Prolog 简单谓词，如何？

Question

I have a predicate:

neig(I, J, I1, J1):-
    I1 is I - 1,
    I1 >= 0,
    J1 is J.
neig(I, J, I1, J1):-
    I1 is I + 1,
    not(I1 > 8),
    J1 is J.
neig(I, J, I1, J1):-
    J1 is J - 1,
    J1 >= 0,
    I1 is I.
neig(I, J, I1, J1):-
    J1 is J + 1,
    not(J1 > 8),
    I1 is I.

neig(I, J, I1, J1):-
    I1 is I - 1,
    J1 is J - 1,
    I1 >= 0,
    J1 >= 0.
neig(I, J, I1, J1):-
    I1 is I + 1,
    J1 is J + 1,
    not(I1 > 8),
    not(J1 > 8).
neig(I, J, I1, J1):-
    I1 is I + 1,
    J1 is J - 1,
    J1 >= 0,
    not(I1 > 8).
neig(I, J, I1, J1):-
    I1 is I - 1,
    J1 is J + 1,
    I1 >= 0,
    not(J1 > 8).

How to write predicate all_neighs(I, J, L) where L is as list and it contains all different elements [I1, J1] , such that neigh(I, J, I1, J1) ?

Answer 1

I think that you need this build-in predicate.

findall(Things,GoalCondition, Bag)

Which would then look something like this:

all_neighs(I,J,L) :- findall([H|T],neig(I,J,H,T), L).

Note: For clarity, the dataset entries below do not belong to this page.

/-!
# Route `TwoAdicConverse` (rung S3), crux `OrdLambdaHalfAtTwo` (item stmt-BirchSwinnertonDyer-19556), line
# `kato-determinant-greenberg-two`, skeleton v4.5: the `μ`-invariant is BLIND to the keying automorphism `θ`
# (`μ`-transport along `θ`-semilinear bijections / injections for ANY ring automorphism `θ` of `Λ`), and the
# `μ`-Poitou–Tate bookkeeping of the re-keyed datum `ThetaShapiroKatoGreenbergDatum`

Seat `cruxlead-stmt-BirchSwinnertonDyer-19556-g4` (LEAD PROVER, MODE LINE; `--supports` stmt-BirchSwinnertonDyer-19556, helper).  HONEST FRAMING
(cell bsd-2adic): BSD is not proved by any of this; the crux is NOT proved here; THEOREMS ONLY (no definition, no named fact, no instance, no `sorry`).
Pen ruling RC-373 (1)(ii) (2026-08-29): «λ AND μ of a torsion Λ-module are invariant under transport along ANY ring automorphism θ of Λ = ℤ₂⟦T⟧ … if
the μ-half of that sentence is not yet a tree lemma, it is the first --supports target of the next 19556 seat (one lemma
`muInvariant_eq_of_semilinear_bijective`), which also closes cdisprove's «θ-invariance of μ» junk-surface question for every (θ, θ_C)».

What is proved (the `λ`-half is `lambdaInvariant_eq_of_semilinear_bijective`, p686294):

* §1 (any prime `p`, Mathlib-style module theory over `Λ = ℤ_p⟦T⟧`).  A ring automorphism `θ : Λ ≃+* Λ` FIXES the point `(p)` of `Spec Λ`
  (`θ p = p` for every ring homomorphism — no hypothesis `θ (C c) = C c` is needed for `μ`, contrary to `λ`):
  `comapEquiv_eq_self_of_asIdeal_eq_augIdealP`.  Hence, by the tree's transport of local lengths along semilinear equivalences
  (`Module.lengthAt_eq_of_semilinearEquiv`, Bourbaki AC VII §4.4), `lengthAt_eq_of_semilinear_ringEquiv_of_asIdeal_eq_augIdealP`,
  **`muInvariant_eq_of_semilinear_addEquiv`** / **`muInvariant_eq_of_semilinear_bijective`** (`μ(M) = μ(N)` along a bijective `θ`-semilinear map) and
  **`muInvariant_le_of_semilinear_injective`** (`μ(M) ≤ μ(N)` along an injective `θ`-semilinear map into a finitely generated torsion module: the
  image is a `Λ`-submodule because `θ` is onto).
* §2 (the line's datum, `p = 2`).  For every `Sθ : ThetaShapiroKatoGreenbergDatum …`: `muInvariant_ker_eq` (`μ(ker π) = μ(𝐇¹_loc ⧸ L)` through the
  `θ`-semilinear bijection `δ : 𝐇¹_loc ⧸ L → ker π`), `mu_PT` (`μ(X_Gr) = μ(𝐇¹_loc ⧸ L) + μ(X_fine)` for `X_Gr` finitely generated torsion — `μ`-additivity
  along `ker π ↪ X_Gr ↠ X_fine`), `muInvariant_quotL_le` (`μ(𝐇¹_loc ⧸ L) ≤ μ(X_Gr)`), `muInvariant_fine_le` (`μ(X_fine) ≤ μ(X_Gr)`), and under the line's
  B2 (`μ(X_Gr) = 0`, kernel modulo print): `muInvariant_quotL_eq_zero_of_mu_eq_zero`, `muInvariant_fine_eq_zero_of_mu_eq_zero`.  So the pair
  `(θ, θ_C)` of the v4.5 datum is NOT a junk surface for `μ`: whatever `θ`, any supply proof of 4‴ must exhibit a Shapiro lattice `L` with
  `μ(𝐇¹_loc ⧸ L) ≤ μ(X_Gr)` (`= 0`), exactly as for the `Λ`-linear v4.3 datum (cdisprove's `muInvariant_quotL_le_of_shapiroKatoGreenbergDatum`).

References: [Washington1997] §13.2 (the invariants `μ`, `λ`; the involution); [BourbakiAC5to7] Ch. VII §4.4 (local lengths, transport of structure);
[GreenbergLNM1716] §1 p. 60 (the two `Λ`-structures on a Pontryagin dual); [Kato2004Asterisque] §17.13 (shape of the Poitou–Tate sequence only).
-/

set_option linter.dupNamespace false
set_option autoImplicit false
import Mathlib
import Literature.NumberTheory.Transcendental.AssociatorsCocycleProofs
import HarnessLib

/-!
# Associators XIV: vanishing of degree-`m ≥ 3` two-cocycles of the free algebra functor

Proofs file towards [Furusho2010, Thm 1] (`furusho_pentagon_hexagon`), fourth step of the
inductive cocycle argument: the purely combinatorial statement. Let `Ψ ∈ k⟨⟨X,Y⟩⟩` and `N ≥ 3`,
and suppose the **cocycle identity**
`Ψ(x₀ + x₁, x₂) + Ψ(x₀, x₁) = Ψ(x₀, x₁ + x₂) + Ψ(x₁, x₂)` holds in the free truncated algebra
`k⟨x₀,x₁,x₂⟩/(deg > N)` (`x_c` the letter classes). Comparing coefficients of a word `u` in the
three letters (`NCSeries.coeff_relations_of_cocycle`):
* if `u` contains `0` and `2`: `c_{π₀₁ u}(Ψ) = c_{π₁₂ u}(Ψ)`, where `π₀₁` merges the letters `0, 1`
  into `X` (`2 ↦ Y`) and `π₁₂` merges `1, 2` into `Y` (`0 ↦ X`);
* if `u` contains `0` but not `2`: `c_{Xⁿ}(Ψ) = 0`; if `u` contains `2` but not `0`: `c_{Yⁿ}(Ψ) = 0`.
For words of length `N ≥ 3` these relations connect all MIXED words (flip the first `X` of a
word with `≥ 2` `X`'s; link the single-`X` words through the two-`X` words), so
`c_w(Ψ) = c · [w mixed]` in degree `N` (`NCSeries.apply_eq_apply_e₀_of_cocycle`): in the language
of functor cohomology, the normalised complex `n ↦ k⟨x₁,…,x_n⟩_N` (insert / double a variable)
has no `2`-cocycles of degree `N ≥ 3` other than the coboundary of `x^N`. If moreover the
degree-`N` part of `Ψ` is primitive, pairing with `X ш Y^{N-1}` gives `N c = 0`, so `Ψ` has no
terms of degree `N` at all (`NCSeries.apply_eq_zero_of_cocycle_of_isPrimitive`).

No named facts are introduced.

## References

* H. Furusho, *Pentagon and hexagon equations*, Ann. of Math. 171 (2010), 545–556. [Furusho2010]
* C. Reutenauer, *Free Lie algebras*, Oxford (1993), §1 (words, shuffles). [Reutenauer1993]
-/

noncomputable section

open scoped BigOperators

namespace Literature.NumberTheory.Transcendental

universe u

namespace NCSeries

/-! ## 1. Letter maps `Fin 3 → Bool` and monomial substitutions -/

section LetterMaps

variable {k : Type u} [CommRing k]

/-- `π₀₁`: letters `0, 1 ↦ X = false`, `2 ↦ Y = true`. [folklore] -/
def π₀₁ : Fin 3 → Bool := fun a => decide (a = 2)

/-- `π₁₂`: letter `0 ↦ X = false`, `1, 2 ↦ Y = true`. [folklore] -/
def π₁₂ : Fin 3 → Bool := fun a => decide (a ≠ 0)

/-- Values of `π₀₁`. [folklore] -/
@[simp] theorem π₀₁_0 : π₀₁ 0 = false := by decide
/-- Values of `π₀₁`. [folklore] -/
@[simp] theorem π₀₁_1 : π₀₁ 1 = false := by decide
/-- Values of `π₀₁`. [folklore] -/
@[simp] theorem π₀₁_2 : π₀₁ 2 = true := by decide
/-- Values of `π₁₂`. [folklore] -/
@[simp] theorem π₁₂_0 : π₁₂ 0 = false := by decide
/-- Values of `π₁₂`. [folklore] -/
@[simp] theorem π₁₂_1 : π₁₂ 1 = true := by decide
/-- Values of `π₁₂`. [folklore] -/
@[simp] theorem π₁₂_2 : π₁₂ 2 = true := by decide

variable (k) in
/-- The total monomial substitution attached to a letter map `f`: `x_a ← X_{f a}` with
coefficient `1`. [folklore] -/
def preT (f : Fin 3 → Bool) : Fin 3 → Option (Bool × k) := fun a => some (f a, 1)

variable (k) in
/-- The partial monomial substitution: as `preT f` but the letter `a₀` has no preimage.
[folklore] -/
def preP (a₀ : Fin 3) (f : Fin 3 → Bool) : Fin 3 → Option (Bool × k) :=
  fun a => if a = a₀ then none else some (f a, 1)

/-- Preimage words under a total substitution. [folklore] -/
theorem preWord_preT (f : Fin 3 → Bool) : ∀ x : List (Fin 3),
    preWord (preT k f) x = some (x.map f, 1)
  | [] => rfl
  | a :: x => by simp [preWord, preT, preWord_preT f x]

/-- Preimage words under a partial substitution, letter absent. [folklore] -/
theorem preWord_preP_of_not_mem (a₀ : Fin 3) (f : Fin 3 → Bool) : ∀ x : List (Fin 3), a₀ ∉ x →
    preWord (preP k a₀ f) x = some (x.map f, 1)
  | [], _ => rfl
  | a :: x, h => by
    have ha : a ≠ a₀ := by rintro rfl; exact h List.mem_cons_self
    have hx : a₀ ∉ x := fun hm => h (List.mem_cons_of_mem _ hm)
    simp [preWord, preP, ha, preWord_preP_of_not_mem a₀ f x hx]

/-- Preimage words under a partial substitution, letter present. [folklore] -/
theorem preWord_preP_of_mem (a₀ : Fin 3) (f : Fin 3 → Bool) : ∀ x : List (Fin 3), a₀ ∈ x →
    preWord (preP k a₀ f) x = none
  | [], h => absurd h List.not_mem_nil
  | a :: x, h => by
    by_cases ha : a = a₀
    · subst ha; simp [preWord, preP]
    · have hx : a₀ ∈ x := by
        rcases List.mem_cons.mp h with e | e
        · exact absurd e.symm ha
        · exact e
      simp [preWord, preP, ha, preWord_preP_of_mem a₀ f x hx]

you may have to check if T is an atom if that's what you want. But with this my result with some examples.

1 ?- all_neighs(0,0,X).
X = [[1|0], [0|1], [1|1]].

2 ?- all_neighs(1,1,X).
X = [[0|1], [2|1], [1|0], [1|2], [0|0], [2|2], [2|0], [0|...]].

You should also take a look at this: [1] it explains on how you can easily implement the findall(...) predicate yourself.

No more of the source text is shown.